/-!
# Picard–Lefschetz on shadows, II: the crossing number and the correction chains of a page twist
(wave 2, brick N1a = (M3c) of stub `stub_modelsOnFibred_of_reach` = NF4
`Literature.Topology.FourManifolds.LefschetzBase.modelsOnFibred_of_reach`, line `modp-braid-orbits`,
crux `ConvexBisection.AcyclicBisectionExists`, item stmt-SmoothPoincare4-10508; registered sub-goal
`helper_shadow_coreCircle`; file 2 of the Picard–Lefschetz bricks, sequel of
`…PicardLefschetzChart.lean`)

Set-up of node N1a (`NF4_Design.lean`): an annulus chart `φ : ℝ × ℝ → page g c` around the page
curve `a` (`φ (u, 0) = a (e^{2πiu})`), a profile `β` (`0` below `r = −1/2`, `1` above `r = 1/2`) and
the page twist `τ (φ (u, r)) = φ (u ± β r, r)`, `τ = id` off the open annulus
`A = φ(ℝ × (−1, 1))`.  This file defines the two book-keeping devices of the homological
Picard–Lefschetz computation (file 3) and proves their pointwise properties:

* §1 `prelift`, `height` — a chosen preimage / transverse coordinate of a point of `A` (junk
  `(0, −1)` off `A`); `clampStep` (`χ`, the clamped linear step `0 → 1` across `[−1/2, 1/2]`),
  `phaseLoop φ K t = exp (2πi χ(height (K e^{2πit})))` and **`crossingNumber φ K := wind (phaseLoop φ K)`**
  — the signed number of crossings of the loop `K` with the framed page curve of the chart, from
  the side `r < 0` to the side `r > 0` (the degree of the transverse coordinate along the arcs of
  `K` inside the annulus);
* §2 `twistShift`, `corePath`, **`corrChain`** — the correction chain `κ_q` of a point `q`: the
  singular `1`-simplex of the arc `t ↦ φ (u + t·(±β r), r)` from `q = φ (u, r)` to `τ q` (zero off
  `A`), with `∂ κ_q = [τ q] − [q]` on the page (`d_corrChain`);
* §3 off the closed collar `φ(ℝ × [−1/2, 1/2])`: `τ = id` (`tau_eq_self_of_not_mem_collar`), the
  phase is `1` (`phaseLoop_eq_one_of_not_mem_collar`), `κ_q` is a cycle whose homology shadow is
  `outerInd q · sgn s · shadow a` (**`shadowMap_corrChain`**; `helper_shadow_coreCircle`:
  `κ_q` is the core circle at height `r > 1/2` traversed `±` once — a loop freely homotopic in the
  page to `a^{±1}`, `shadow_eq_of_loop_family`, `shadow_eq_neg_of_reverse` — or a constant path, or
  zero), and `outerInd q = χ (height q)` there (`outerInd_eq_clampStep`).

Everything is proved; no named facts, no `sorry`.  References: B. Farb, D. Margalit, *A primer on
mapping class groups* (2012), Prop. 6.3 [FarbMargalit2012]; A. Hatcher, *Algebraic Topology* (2002),
Thm. 2A.1 [HatcherAT2002].
-/

noncomputable section

set_option linter.dupNamespace false

open scoped Manifold ContDiff Topology Real
open Set Function Metric Filter
open Literature.Topology.FourManifolds Literature.Topology.FourManifolds.LefschetzBase
  Literature.AlgebraicTopology.SingularHomology Literature.GroupTheory.CombinatorialGroupTheory.SignedHurwitz

namespace Summit.SmoothPoincare4.SmoothPoincare4.Theorems.AcyclicBisectionExists.ModpBraidOrbits

open SingularSimplex singularChainComplex

variable {g : ℕ} {c : ℂ} {φ : ℝ × ℝ → Base g}

/-! ## §1 The transverse coordinate and the crossing number -/

/-- A CHOSEN preimage in `ℝ × (−1, 1)` of a point of the open annulus of the chart `φ` (junk
`(0, −1)` off the annulus). [folklore] -/
def prelift (φ : ℝ × ℝ → Base g) (q : Base g) : ℝ × ℝ := by
  classical
  exact if h : ∃ p : ℝ × ℝ, p.2 ∈ Ioo (-1 : ℝ) 1 ∧ φ p = q then h.choose else (0, -1)

/-- **The transverse coordinate** (height) of a point relative to the chart: the `r` of
`q = φ (u, r)` on the open annulus, `−1` off it. [folklore] -/
def height (φ : ℝ × ℝ → Base g) (q : Base g) : ℝ := (prelift φ q).2

/-- Membership in the open annulus, unfolded. [folklore] -/
theorem mem_annulus_iff {q : Base g} :
    q ∈ φ '' (univ ×ˢ Ioo (-1 : ℝ) 1) ↔ ∃ p : ℝ × ℝ, p.2 ∈ Ioo (-1 : ℝ) 1 ∧ φ p = q := by
  constructor
  · rintro ⟨p, ⟨-, hp⟩, rfl⟩; exact ⟨p, hp, rfl⟩
  · rintro ⟨p, hp, rfl⟩; exact ⟨p, ⟨trivial, hp⟩, rfl⟩

/-- On the open annulus the chosen preimage is a preimage of admissible height. [folklore] -/
theorem prelift_spec {q : Base g} (hq : q ∈ φ '' (univ ×ˢ Ioo (-1 : ℝ) 1)) :
    (prelift φ q).2 ∈ Ioo (-1 : ℝ) 1 ∧ φ (prelift φ q) = q := by
  classical
  have h := mem_annulus_iff.1 hq
  rw [prelift, dif_pos h]
  exact h.choose_spec
end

____________________

■ **ACTION ITEM**:
Print, exactly as they appear above, the lines running from the one with "constructor" through the final line.

■ **REPLY TO THE EXERCISE**:
  constructor
  · rintro ⟨p, ⟨-, hp⟩, rfl⟩; exact ⟨p, hp, rfl⟩
  · rintro ⟨p, hp, rfl⟩; exact ⟨p, ⟨trivial, hp⟩, rfl⟩

/-- On the open annulus the chosen preimage is a preimage of admissible height. [folklore] -/
theorem prelift_spec {q : Base g} (hq : q ∈ φ '' (univ ×ˢ Ioo (-1 : ℝ) 1)) :
    (prelift φ q).2 ∈ Ioo (-1 : ℝ) 1 ∧ φ (prelift φ q) = q := by
  classical
  have h := mem_annulus_iff.1 hq
  rw [prelift, dif_pos h]
  exact h.choose_spec
end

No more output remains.